YANIKKALE

Macaristan’da tarihî bir şehir.

Müellif:

Macaristan’ın kuzeybatısında Tuna havzasına su taşıyan çaylardan biri olan Raba çayının (Türk döneminde Aksu) kenarında yer alır ve Macarca’da Győr olarak bilinir. Günümüzde ekonomi, sanayi, din, kültür, eğitim ve spor alanlarında önemli bir merkez konumundadır. Yukarı Panonya’da bir Roma şehri olarak Arrabona adıyla kuruldu. Şehir için Batı kaynaklarında geçen Raab/Raba adı buradan gelir. Ortaçağ Latin kaynaklarında Jaurinum diye anılır. Arrabona’nın da Arrabo akarsuyuna dayandığı belirtilir. Bazı araştırmacılar bunu şehrin ilk askerî kumandanı Şövalye Geur’dan hareketle onun adına bağlar. Şehir Macar Devleti’nin kuruluşundan itibaren bir piskoposluk merkezidir. Macar devlet tarihindeki Arpad Dinastisi’nin dokuzuncu kralı Aziz László’nun kafatası kemikleri bugün piskoposluk başkilisesinde muhafaza edilmektedir.

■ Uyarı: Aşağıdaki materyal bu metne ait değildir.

import Summits.BirchSwinnertonDyer.Rank1Residual.Additive.CongruentPartnerMainConjectureX3GordBSD
import Summits.BirchSwinnertonDyer.Rank1Residual.Additive.CongruentPartnerBranchPAdicGrossZagierIffX3
import Summits.BirchSwinnertonDyer.Rank1Residual.Additive.CongruentPartnerBudgetSchemaHolds
import HarnessLib

/-!
# ROUTE G on X3♯(G-ord) ∩ `I₀*` with the budget input SWAPPED for cc-typer-2's T-E3gX3-bud SCHEMA: the
# typed `BudgetLeLambdaAt p W b` of FILES 1–3 is DISCHARGED from Greenberg 1999 Prop. 4.14 BY NAME
# (`p ∤ #E(ℚ)_tors`) + ONE residual Selmer count ((L1)/(L2) DISCHARGED by n1011-p12's theorems)
# `ResidualSelmerRankGeAt p W b` — so on the X3♯ corner the ONLY unprinted per-pair input left is that count
# (flag `X3-budget-unprinted` rides on `hres` alone) (team n1011, seat n1011-p06 gen 3, row T-E3gX3
# SEQUEL = lead GEN 6 R5-34 "(β) FILE 1 keeps `hbud` as a node input today; swap to cc-typer-2's schema
# in a sequel"; composes FILES 1–3 (p259286 / p260383 / p260447) with cc-typer-2's `CongruentPartnerBudgetSchema.lean` and n1011-p12's `CongruentPartnerBudgetSchemaHolds.lean` BY NAME)

HONEST FRAMING (cell `b2b-bsdres`, run/shared/lean/b2b/bsd-rank1-residual/, verbatim in every
file): the goal of the cell is to DELETE the COMBINATION-SHAPED residual classes of the
Birch–Swinnerton-Dyer formula for ALL analytic-rank `≤ 1` elliptic curves over `ℚ` — "full BSD
formula for every rank `≤ 1` curve in class `C`" assembled STRICTLY from published theorems — so
that the rank-`≤ 1` remainder becomes exactly the CONSTRUCTION-SHAPED classes, which are TYPED
(missing-input `Prop`s), NOT attempted. This is not "finishing BSD". Team n1011 (RESIDUAL-MAP §I
N10 / O7-ord, X3♯(G-ord) share: REDUCIBLE `E[p]`, additive potentially good ordinary of type (G) at
`p`, defect `e = 2`): research route on a CONSTRUCTION-SHAPED class; no claim beyond stated classes;
census output = EVIDENCE; X3♯(G-ord) stays CONSTRUCTION-SHAPED; marks UNCHANGED; nothing booked.
THEOREMS ONLY (no definition, no named fact). Named facts enter as HYPOTHESES: `hWu` (Wuthrich 2014
Thm. 16), `h414` (Greenberg 1999 Prop. 4.14 = `Greenberg1999.prop414_noFiniteSubmodule_of_not_dvd_torsionOrder`,
cc-typer-2's record — Hachimori–Matsuno 2000 Cor. (i) is the second source), Delbourgo `hDel`/`hDel3`/
`hDel98`, `hPal` (even arm only), GZK, modularity. The Iwasawa-algebra / control counts (L1)
`card_quotient_eq_pow_lambdaInvariant` and (L2) `card_quotient_eq_card_selmer_torsion` of cc-typer-2's
schema are THEOREMS of n1011-p12 (`Iwasawa/MuZeroQuotientCard.lean`, `Additive/CongruentPartnerBudgetSchemaHolds.lean`:
`…_holds`, and the binder-free `budgetLeLambdaAt_of_prop414_of_residualSurj''`), so they do NOT appear
here. TYPED per-pair input, BY NAME (NOT re-declared): `hres : ResidualSelmerRankGeAt p W b`
(`p^b ≤ #Sel_{p^∞}(E/ℚ_∞)[p]`-type residual count — the ONE arithmetic input; NO printed discharge on
reducible rows: EPW Cor. 3.2.5 is irreducible-only; to be INSTANTIATED from Greenberg 2010 Prop. 3.2.1
(b) + LEO + μ = 0 — ROUTE-2 II.13.2, LIT-INPUTS-P3 §29), and p10's `BranchUnitCoeffAt W p b` (ENGINE
value). Row binders: `htors : ¬ p ∣ #E(ℚ)_tors` (route planner 2's census: holds on all 4 098 X3♯
corner rows), `hcm`, `hna`.

## What (pure composition; every step BY NAME)

`budgetLeLambdaAt_of_prop414_of_residualSurj'' p h414 htors hres : BudgetLeLambdaAt p W b`
(cc-typer-2) feeds FILE 1's K-E / K-OUT, FILE 2's rank-`0` ends and FILE 3's rank-`1` capstones:
* §1 `ClassX3Gord.mainConjecture_of_wuthrichHalf_of_coeffCert_of_prop414_of_residualSurj`,
  `ClassX3Gord.quadraticBranchLowerDivisibilityAt_of_wuthrichHalf_of_coeffCert_of_prop414_of_residualSurj`;
* §2 `ClassX3Gord.bsdp_rankZero_of_wuthrichHalf_of_coeffCert_of_prop414_of_residualSurj_of_nonAnomalous`
  (`p ≥ 5`), `ClassX3Gord.bsdp_three_rankZero_…` (`p = 3`, NO Pal);
* §3 `ClassX3Gord.bsdp_iff_forall_branchPAdicGrossZagier[Odd]At_of_wuthrichHalf_of_coeffCert_of_prop414_of_residualSurj`
  (even; odd `p ≥ 7`) and `…three…` (`p = 3`).
* §4 the `hnf` form (`NoFiniteSubmoduleAt p W` as an explicit binder, for rows with rational `p`-torsion
  where Prop. 4.14 is silent; cc-typer-2 GEN 4 "keep BOTH by name"): K-E and K-OUT
  `…_of_coeffCert_of_noFiniteSubmodule_of_residualSurj`.
So on an X3♯(G-ord) ∩ `I₀*` row with `p ∤ #E(ℚ)_tors` the Route-G chain reads: Wuthrich Thm. 16 +
Greenberg Prop. 4.14 + [ONE unit coefficient at index `b` + ONE residual count `≥ b`] (+ the rank-one bit /
Delbourgo for the iffs) — the budget is no longer a node input and NO folklore binder remains. Nothing booked.

References: C. Wuthrich, Doc. Math. 19 (2014) Thm. 16 [Wuthrich2014]; R. Greenberg, LNM 1716 (1999)
Prop. 4.14, Lemma 4.6 [GreenbergLNM1716]; Y. Hachimori, K. Matsuno, Proc. AMS 128 (2000) Cor. (i)
[HachimoriMatsuno2000]; R. Greenberg, Kyoto J. Math. 50 (2010) Prop. 3.2.1 [Greenberg2010] (shape of
the residual input; nothing asserted); D. Delbourgo, J. Number Theory 95 (2002) Thm. (A), (B)
[Delbourgo2002]; R. L. Miller, LMS J. Comput. Math. 14 (2011) Def. 1.1 [Miller2011LMS].
-/

set_option autoImplicit false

Győr, 1526’daki Mohaç yenilgisinden sonra bir süreliğine János Szapolyai, ardından Habsburg Arşidükü I. Ferdinand’ın egemenliği altına girdi. Ferdinand kaleyi Kont Kristof Lamberg’in idaresine verdi. Lamberg, Kanûnî Sultan Süleyman’ın Viyana Kuşatması (1529) sebebiyle yaklaşan Osmanlı ordularından kaçarken şehri de yaktı; Osmanlı kaynaklarında şehir bu sebeple Yanıkkale ismiyle anıldı. Harabeye dönen Győr şehrinin ve kalesinin yeniden inşasına ancak 1561’de başlanabildi. Bu inşa aşamasında modern İtalyan kale mimarisi uygulandı. Hisarların yapımı İtalyan mimarlar tarafından gerçekleştirildi. Böylece şehir Viyana’yı koruyan savunma sisteminin en önemli parçası haline geldi. Macaristan’ın Osmanlılar’a karşı meydana getirilen savunma sistemi birbirine paralel iki teşkilâtlanma şeklinde çalıştı: Macaristan tarafından finanse edilen başkaptanlıklar ile Kutsal Roma-Germen İmparatorluğu’nun ve ona bağlı olan veraset hukukuna dayalı Avusturya eyaletlerinin yardımıyla serhad bölgelerinde kurulan başkaptanlıklar. Bu sonuncusunun Viyana’nın ön bölgesini koruyan en önemli yapılanması Győr serhad boyu başkaptanlığı oldu. “Uzun Türk savaşları” sırasında (1591-1606) Sadrazam Koca Sinan Paşa’nın bir aydan fazla süren kuşatmasının ardından kale Osmanlılar’ın eline geçti (12 Muharrem 1003 / 27 Eylül 1594). Győr’ün savunması için Başprens Matthias’ın önderliğinde kalabalık bir ordu Tuna nehrinin kuzey tarafında karargâh kurmuştu. Osmanlı ordularının nehirden karşıya geçmesiyle başprens geri çekilmek zorunda kaldı. Böylece kalenin kaptanı Kont Ferdinand von Hardegg kaleyi elinde tutamayacağını anlayınca Osmanlılar’la müzakere yoluna gitti ve müzakereler kalenin Osmanlılar’a teslimiyle sonuçlandı. Kaleyi teslim eden Kont Hardegg ve kalenin teslimi hakkında Osmanlılar’la görüşmelerde bulunan tabya kumandanı Niklas Perlin 16 Haziran 1595’te Viyana’da Am Hof Meydanı’nda Viyana Savaş Konsili’nin kararıyla idam edildi. Győr ve yakınlarında Sinan Paşa’nın seferleri sırasında ele geçirilen topraklarda Tata merkezli oldukça küçük iki vilâyet kuruldu ve buralara beylerbeyiler tayin edildi. Győr vilâyetinin beylerbeyi önceleri İskenderiye sancak beyi olan Arnavut Osman Paşa idi. Onun 1595 Ağustosunda Estergon yakınlarındaki çatışmalarda hayatını kaybetmesi üzerine yerine Mahmud Paşa getirildi.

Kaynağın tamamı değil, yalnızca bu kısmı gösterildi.